▶ _Given entries_
import Mathlib
import Summits.Ventures.FusionMHD.Models.SAlphaSecondStableS15A375Core0
import HarnessLib

/-!
# STABLE-POINT core at `((3 / 2), 15/4)`, piece 1 (`[1/2, 1]`): kernel-decided Taylor-model leaves ⇒ `F_1 > 0` and `amplitudeResidual (3 / 2) (15/4) F_1 F_1″ ≤ 0` on the piece ⇒ `EnergyDominatesOn` for its amplitude phase

LADDER-GRIDFUSION rung F3 («F3.BALLOON-sα-S3o2-SECOND-EDGE-BRACKET»: the first certified point on the SECOND-STABILITY side of the s–α model at shear 3/2 (DIRECTOR RULING 67 (5) class / I4107 (2); second-edge bracket at s = 3/2)); gridfusion-model-7 g10, 2026-08-28 (g8/g9 core lane).  Two `decide +kernel` calls (`OpModel.trig.pLeavesCheck`, scale
`2^60`, Taylor degree 10, 8 leaves of half-width 1/32) and the lane's soundness theorem `OpSem.trig.pos_of_pLeavesCheck`
(Literature/Analysis/ValidatedNumerics/TaylorModelZeroCert); lit-4's `energyDominatesOn_of_amplitude` (BallooningSAlphaStableSide) turns the two
sign facts into energy domination by `amplitudePhase (3 / 2) (15/4) F_1 F_1′` on the piece.  MODELLED: `s–α` model; nothing about a device.
No `native_decide`.  Citations: Freidberg 2014 §12.6.2 (12.97) [Freidberg2014]; Makino–Berz 2003 Alg. 2 [MakinoBerz2003]; Hartman 2002 XI.6.2
[Hartman2002].  Everything here is [instance data].
-/

open Literature.Analysis.ValidatedNumerics Literature.Analysis.ValidatedNumerics.PolyMP
open Literature.Analysis.ValidatedNumerics.NumericsMP Literature.Analysis.ValidatedNumerics.ExpPoly
open Literature.MathematicalPhysics.MHD.Ballooning
open Real Set

namespace Summit.Ventures.FusionMHD.Models

namespace SAlphaSecondStableS15A375

/-- KERNEL CHECK (residual leaves of piece 1). [instance data] -/
theorem ss15375_res1_ok : OpModel.trig.pLeavesCheck ss15375Prm (2 ^ 60) (ss15375Prog R1 (Poly.deriv (Poly.deriv R1))) [] ss15375Leaves1 = true := by
  decide +kernel

/-- KERNEL CHECK (positivity leaves of piece 1). [instance data] -/
theorem ss15375_pos1_ok : OpModel.trig.pLeavesCheck ss15375Prm (2 ^ 60) (ss15375PosProg R1) [] ss15375Leaves1 = true := by
  decide +kernel

/-- The leaves tile `[1/2, 1]`. [instance data] -/
theorem ss15375_tiles1 : tiles (1/2 : ℚ) (ss15375Leaves1.map fun l => (l.e, l.k)) (1 : ℚ) = true := by
  decide +kernel

/-- **PIECE 1**: the phase of `F_1` dominates the `s–α` energy on `[1/2, 1]` at `(s, α) = ((3 / 2), 15/4)`. [instance data] -/
theorem ss15375_dominates1 :
    SAlpha.EnergyDominatesOn (3 / 2) (15 / 4) (SAlpha.amplitudePhase (3 / 2) (15 / 4) (Poly.eval R1) (Poly.eval (Poly.deriv R1)))
      (Icc (1/2 : ℝ) (1 : ℝ)) := by
  have h := ss15375_dominates (lf := R1) (x := 1/2) (y := 1) (by norm_num) ss15375_tiles1 ss15375_res1_ok ss15375_pos1_ok
  norm_num at h
  exact h

end SAlphaSecondStableS15A375

end Summit.Ventures.FusionMHD.Models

▶ _What the task asks_
Exactly as they stand, please print the lines from the first line of the records above down to the line that includes "namespace SAlphaSecondStableS15A375", both of those included and no others.

▶ _Answer to this exercise_
import Mathlib
import Summits.Ventures.FusionMHD.Models.SAlphaSecondStableS15A375Core0
import HarnessLib

/-!
# STABLE-POINT core at `((3 / 2), 15/4)`, piece 1 (`[1/2, 1]`): kernel-decided Taylor-model leaves ⇒ `F_1 > 0` and `amplitudeResidual (3 / 2) (15/4) F_1 F_1″ ≤ 0` on the piece ⇒ `EnergyDominatesOn` for its amplitude phase

LADDER-GRIDFUSION rung F3 («F3.BALLOON-sα-S3o2-SECOND-EDGE-BRACKET»: the first certified point on the SECOND-STABILITY side of the s–α model at shear 3/2 (DIRECTOR RULING 67 (5) class / I4107 (2); second-edge bracket at s = 3/2)); gridfusion-model-7 g10, 2026-08-28 (g8/g9 core lane).  Two `decide +kernel` calls (`OpModel.trig.pLeavesCheck`, scale
`2^60`, Taylor degree 10, 8 leaves of half-width 1/32) and the lane's soundness theorem `OpSem.trig.pos_of_pLeavesCheck`
(Literature/Analysis/ValidatedNumerics/TaylorModelZeroCert); lit-4's `energyDominatesOn_of_amplitude` (BallooningSAlphaStableSide) turns the two
sign facts into energy domination by `amplitudePhase (3 / 2) (15/4) F_1 F_1′` on the piece.  MODELLED: `s–α` model; nothing about a device.
No `native_decide`.  Citations: Freidberg 2014 §12.6.2 (12.97) [Freidberg2014]; Makino–Berz 2003 Alg. 2 [MakinoBerz2003]; Hartman 2002 XI.6.2
[Hartman2002].  Everything here is [instance data].
-/

open Literature.Analysis.ValidatedNumerics Literature.Analysis.ValidatedNumerics.PolyMP
open Literature.Analysis.ValidatedNumerics.NumericsMP Literature.Analysis.ValidatedNumerics.ExpPoly
open Literature.MathematicalPhysics.MHD.Ballooning
open Real Set

namespace Summit.Ventures.FusionMHD.Models

namespace SAlphaSecondStableS15A375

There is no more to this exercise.